In FERC’s original order, it denied a certification request submitted by Broadview, finding that Broadview could not meet PURPA’s statutory 80 MW limit “by relying on inverters as a limiting element on a QF’s output.” In its ruling, the Commission overturned its statement from a much earlier case, Occidental, that the power production capacity of a facility is the maximum net output of the facility that is “sent out” by the facility, finding that this 40-year-old precedent was not consistent with the 80 MW “power production capacity” limit expressly specified by the statute and regulations. Because FERC found that the solar array alone exceeded PURPA’s statutory size threshold, it declined to address the impact of the 50 MW battery on its analysis. The initial order was dissented from by then-Commissioner Glick, who expressed concern in the Commission overturning prior precedent, and explaining his view that “Broadview’s inverters prevent the facility from ever providing more than 80 MW of electricity to the grid and focusing on that figure – i.e., the potential output of the facility as a whole, not its sub-components – is far more consistent with the PURPA’s text, purpose, and legislative history.”

On rehearing, this view carried the day. Finding that the PURPA statute was “ambiguous as to how the Commission is to measure a facility’s power production capacity”—almost certainly in an attempt to invoke Chevron deference in any judicial review of its order—the Commission painstakingly explained why it believes a facility’s power production capacity is limited to “the amount of power that a facility is capable of safely and reliably sending to the interconnecting utility.” The Commission reinforced its earlier ruling in Occidental, and largely focused its analysis on the notion that the term “facility” should encompass all of the generator’s individual parts, including any inverters or other limiting devices. Ultimately, the Commission concluded that Broadview would qualify as a SPP QF, noting that “the presence of a 200-MWh battery energy storage system and a 160-MW solar array, are [not] material for the purposes of determining whether Broadview’s ‘facility’ has a ‘power production capacity’ of no more than 80 MW. Although Broadview’s configuration allows it to more consistently deliver a higher share of the 80 MW power production capacity, that configuration does not change the fact that the Broadview facility is not actually capable of providing more than 80 MW at any one point in time at its point of interconnection.”

In so ruling, the Commission provided no real analysis of the battery question, much like the earlier order. The upshot of the Commission’s decision is that the battery doesn’t count at all, because no matter how large or small it is, the facility will qualify so long as no more than 80 MW of energy can go out to the grid at any one time. But the Commission never explained why the battery should not count. In the dissent to the original order, then-Commissioner Glick seemed to endorse the view that the battery would not count towards a facility’s total because it doesn’t produce any energy, but that reasoning was not applied or discussed the rehearing order.

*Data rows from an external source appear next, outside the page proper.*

import Literature.Barriers.CriticalPhenomena.RigorousRGSmallParameterFRDScaleBounds
import Literature.Barriers.CriticalPhenomena.RigorousRGSmallParameterFRDGradientBounds
import HarnessLib

/-!
# `RigorousRGSmallParameter` (Slade, Theorem 1.4.1): the scaling estimate for the discrete
# gradients `∇^a Γ_j` of the finite-range decomposition (BBS (3.12) / Slade (10.5), `|a| ≥ 0`)

Companion of `RigorousRGSmallParameterFRDScaleBounds.lean` (the case `a = 0`:
`FRD.abs_Gam_le`) and `RigorousRGSmallParameterFRDGradientBounds.lean` (BBS's lemma on
`∇^α w(t,x)`) in the proof architecture of the barrier `RigorousRGSmallParameter.lean`. Sources:
R. Bauerschmidt, D. Brydges, G. Slade, *Introduction to a renormalisation group method*
(LNM 2242, 2019; arXiv:1907.05474), Ch. 3, Proposition "Covariance decomposition" (scaling
estimates `|∇^α C_{j;xy}| ≤ c ϑ_{j-1} f_d(L) L^{-(d-2+|α|₁)(j-1)}`) and its proof; G. Slade,
*Critical exponents for long-range `O(n)` models below the upper critical dimension*, Commun.
Math. Phys. 358 (2018) 343–436, §10.1: "By [BBS-brief], for any multi-index `a` and for any
`p ≥ 0` (as large as desired), we have (10.5)
`|∇^aΓ_{j;x,y}(s)| ≤ c_Γ (1/(2d+s)) (1 + sL^{2(j-1)}/(2d+s))^{-p} L^{-(j-1)(d-2+|a|)}`, where the
constant `c_Γ` depends on `a, p`, is independent of `L` for `d > 2`, but contains a factor `log L`
for `d = 2` and a factor `L^{2-d}` for `d < 2`."

## What this file proves (everything; no definition and no named fact is introduced)

* `FRD.latGrad_add'` — additivity of `∇^l`.
* `FRD.latGrad_setIntegral_wKer_div` — `∇^l` commutes with the scale integrals:
  `∇^l_x∫_{(a,b]}w(t,x;s)dt/t = ∫_{(a,b]}∇^l_xw(t,x;s)dt/t` (and integrability), whence
  `FRD.latGrad_Gam` — `∇^lΓ_j(x) = ∫_{J_j}∇^lw(t,x)dt/t` (`j ≥ 2`) — and `FRD.latGrad_Gam_one`.
* `FRD.setIntegral_latGrad_wKer_div_Ioc_of_le_one` — the special part:
  `∫_{(0,a]}∇^lw(t,x;s)dt/t = a(1/(2d+s))(Re𝓕F(0)/(2πc))∇^l𝟙_{x=0}` (`0 < a ≤ 1`).
* `FRD.abs_setIntegral_latGrad_wKer_div_Ioc_le` — the regular part:
  `|∫_{(a,b]}∇^lw dt/t| ≤ cϑ(a,s;p)∫_{(a,b]}t^{1-d-n}dt` (`a ≥ 1`).
* `FRD.Slade2017_display107_grad`, `FRD.Slade2017_display108_grad_le_one/_small_mass/_large_mass`
  — Slade (10.7)–(10.8) for `∇^a w` (the three regimes, uniformly in the mass; `t²` of the regime
  `t < 1` corrected to `t` as for `a = 0`).
* **`FRD.abs_latGrad_Gam_le`** — **BBS (3.12) = Slade (10.5) for general `a`, PROVED** (explicit
  [Baue13a]/BBS construction, `τ`-integral `F_{d+n}(L) = ∫_{(½,½L]}τ^{1-d-n}dτ` explicit): for
  `d ≥ 1`, `n`, `p` there is `c` — independent of `L, s, j, x` and of the unit-step list `l` of
  length `n` — with `|∇^lΓ_j(x)(s)| ≤ c·F_{d+n}(L)·(1/(2d+s))(1+L^{2(j-1)}s/(2d+s))^{-p}·
  (L^{j-1})^{2-d-n}` for all `L ≥ 2`, `s > 0`, `j ≥ 1`, `x`.
* `FRD.abs_latGrad_Gam_le_of_three_le` — for `d + n ≥ 3` the `τ`-integral is `≤ 2^{d+n-2}` uniformly in `L`,
  giving the printed `L`-independent constant.
-/

noncomputable section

Ultimately, it is likely that this will not be the last we hear of this dispute. It seems somewhat likely that there will be another rehearing request, and if this rehearing is denied (which seems likely) the load serving entity may choose to take its fight to the Court of Appeals. If the impacted load-serving entity chooses not to seek judicial review, another such entity may do so, perhaps when the policy is applied to a similar QF seeking to sell to it. Whether a Court of Appeals panel would agree that PURPA is ambiguous, and afford FERC any deference in its interpretation likely would depend on the individual panel.